/-- `faceL 1 j = 5r₁ + 10·u₁A·(j+1) − 1` and `u₁A·(j+1) ≤ r₁` for `j < K`. [folklore] -/
theorem faceL1_eq (κ : Consts) {V : Type} [DecidableEq V] [Countable V] {G : SimpleGraph V} [G.LocallyFinite] (Φ : PlanarSkeletonFrmFrom G) (t : V) (p : unitInterval) (D : Skelφ.StepI.DataNS V) (g : ℕ) (f : ℕ) (P : PCells2T) (hP : P.toPCells2 = fcellsA κ Φ t p D g f) (j : ℕ) (hj : j < P.K) :
    P.faceL 1 j = 5 * (P.r 1 : ℤ) + 10 * u₁A κ Φ t p D g f * ((j : ℤ) + 1) - 1 ∧
      u₁A κ Φ t p D g f * ((j : ℤ) + 1) ≤ (P.r 1 : ℤ) := by
  obtain ⟨hr', hs', hK'⟩ := cells_of_hP κ Φ t p D g f P hP
  have hr : (P.r 1 : ℤ) = (P.K : ℤ) * u₁A κ Φ t p D g f := by
    rw [hr' 1, hK', PCells2.r_eq]; unfold u₁A; ring
  have hj' : ((j : ℤ) + 1) ≤ (P.K : ℤ) := by exact_mod_cast hj
  have hu : 1 ≤ u₁A κ Φ t p D g f := (units_eqA κ Φ t p D g f).2.2.2.2.2
  show P.toPCells2.faceL 1 j = 5 * (P.toPCells2.r 1 : ℤ) + 10 * u₁A κ Φ t p D g f * ((j : ℤ) + 1) - 1 ∧
    u₁A κ Φ t p D g f * ((j : ℤ) + 1) ≤ (P.toPCells2.r 1 : ℤ)
  unfold PCells2.faceL
  have es : (P.toPCells2.s 1 : ℤ) = u₁A κ Φ t p D g f := by rw [hs' 1]; rfl
  have hr2 : (P.toPCells2.r 1 : ℤ) = (P.K : ℤ) * u₁A κ Φ t p D g f := hr
  rw [es, hr2]
  constructor
  · push_cast; ring
  · nlinarith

Assignment:
What is needed is an exact transcription of every record above.

Written response:
/-- `faceL 1 j = 5r₁ + 10·u₁A·(j+1) − 1` and `u₁A·(j+1) ≤ r₁` for `j < K`. [folklore] -/
theorem faceL1_eq (κ : Consts) {V : Type} [DecidableEq V] [Countable V] {G : SimpleGraph V} [G.LocallyFinite] (Φ : PlanarSkeletonFrmFrom G) (t : V) (p : unitInterval) (D : Skelφ.StepI.DataNS V) (g : ℕ) (f : ℕ) (P : PCells2T) (hP : P.toPCells2 = fcellsA κ Φ t p D g f) (j : ℕ) (hj : j < P.K) :
    P.faceL 1 j = 5 * (P.r 1 : ℤ) + 10 * u₁A κ Φ t p D g f * ((j : ℤ) + 1) - 1 ∧
      u₁A κ Φ t p D g f * ((j : ℤ) + 1) ≤ (P.r 1 : ℤ) := by
  obtain ⟨hr', hs', hK'⟩ := cells_of_hP κ Φ t p D g f P hP
  have hr : (P.r 1 : ℤ) = (P.K : ℤ) * u₁A κ Φ t p D g f := by
    rw [hr' 1, hK', PCells2.r_eq]; unfold u₁A; ring
  have hj' : ((j : ℤ) + 1) ≤ (P.K : ℤ) := by exact_mod_cast hj
  have hu : 1 ≤ u₁A κ Φ t p D g f := (units_eqA κ Φ t p D g f).2.2.2.2.2
  show P.toPCells2.faceL 1 j = 5 * (P.toPCells2.r 1 : ℤ) + 10 * u₁A κ Φ t p D g f * ((j : ℤ) + 1) - 1 ∧
    u₁A κ Φ t p D g f * ((j : ℤ) + 1) ≤ (P.toPCells2.r 1 : ℤ)
  unfold PCells2.faceL
  have es : (P.toPCells2.s 1 : ℤ) = u₁A κ Φ t p D g f := by rw [hs' 1]; rfl
  have hr2 : (P.toPCells2.r 1 : ℤ) = (P.K : ℤ) * u₁A κ Φ t p D g f := hr
  rw [es, hr2]
  constructor
  · push_cast; ring
  · nlinarith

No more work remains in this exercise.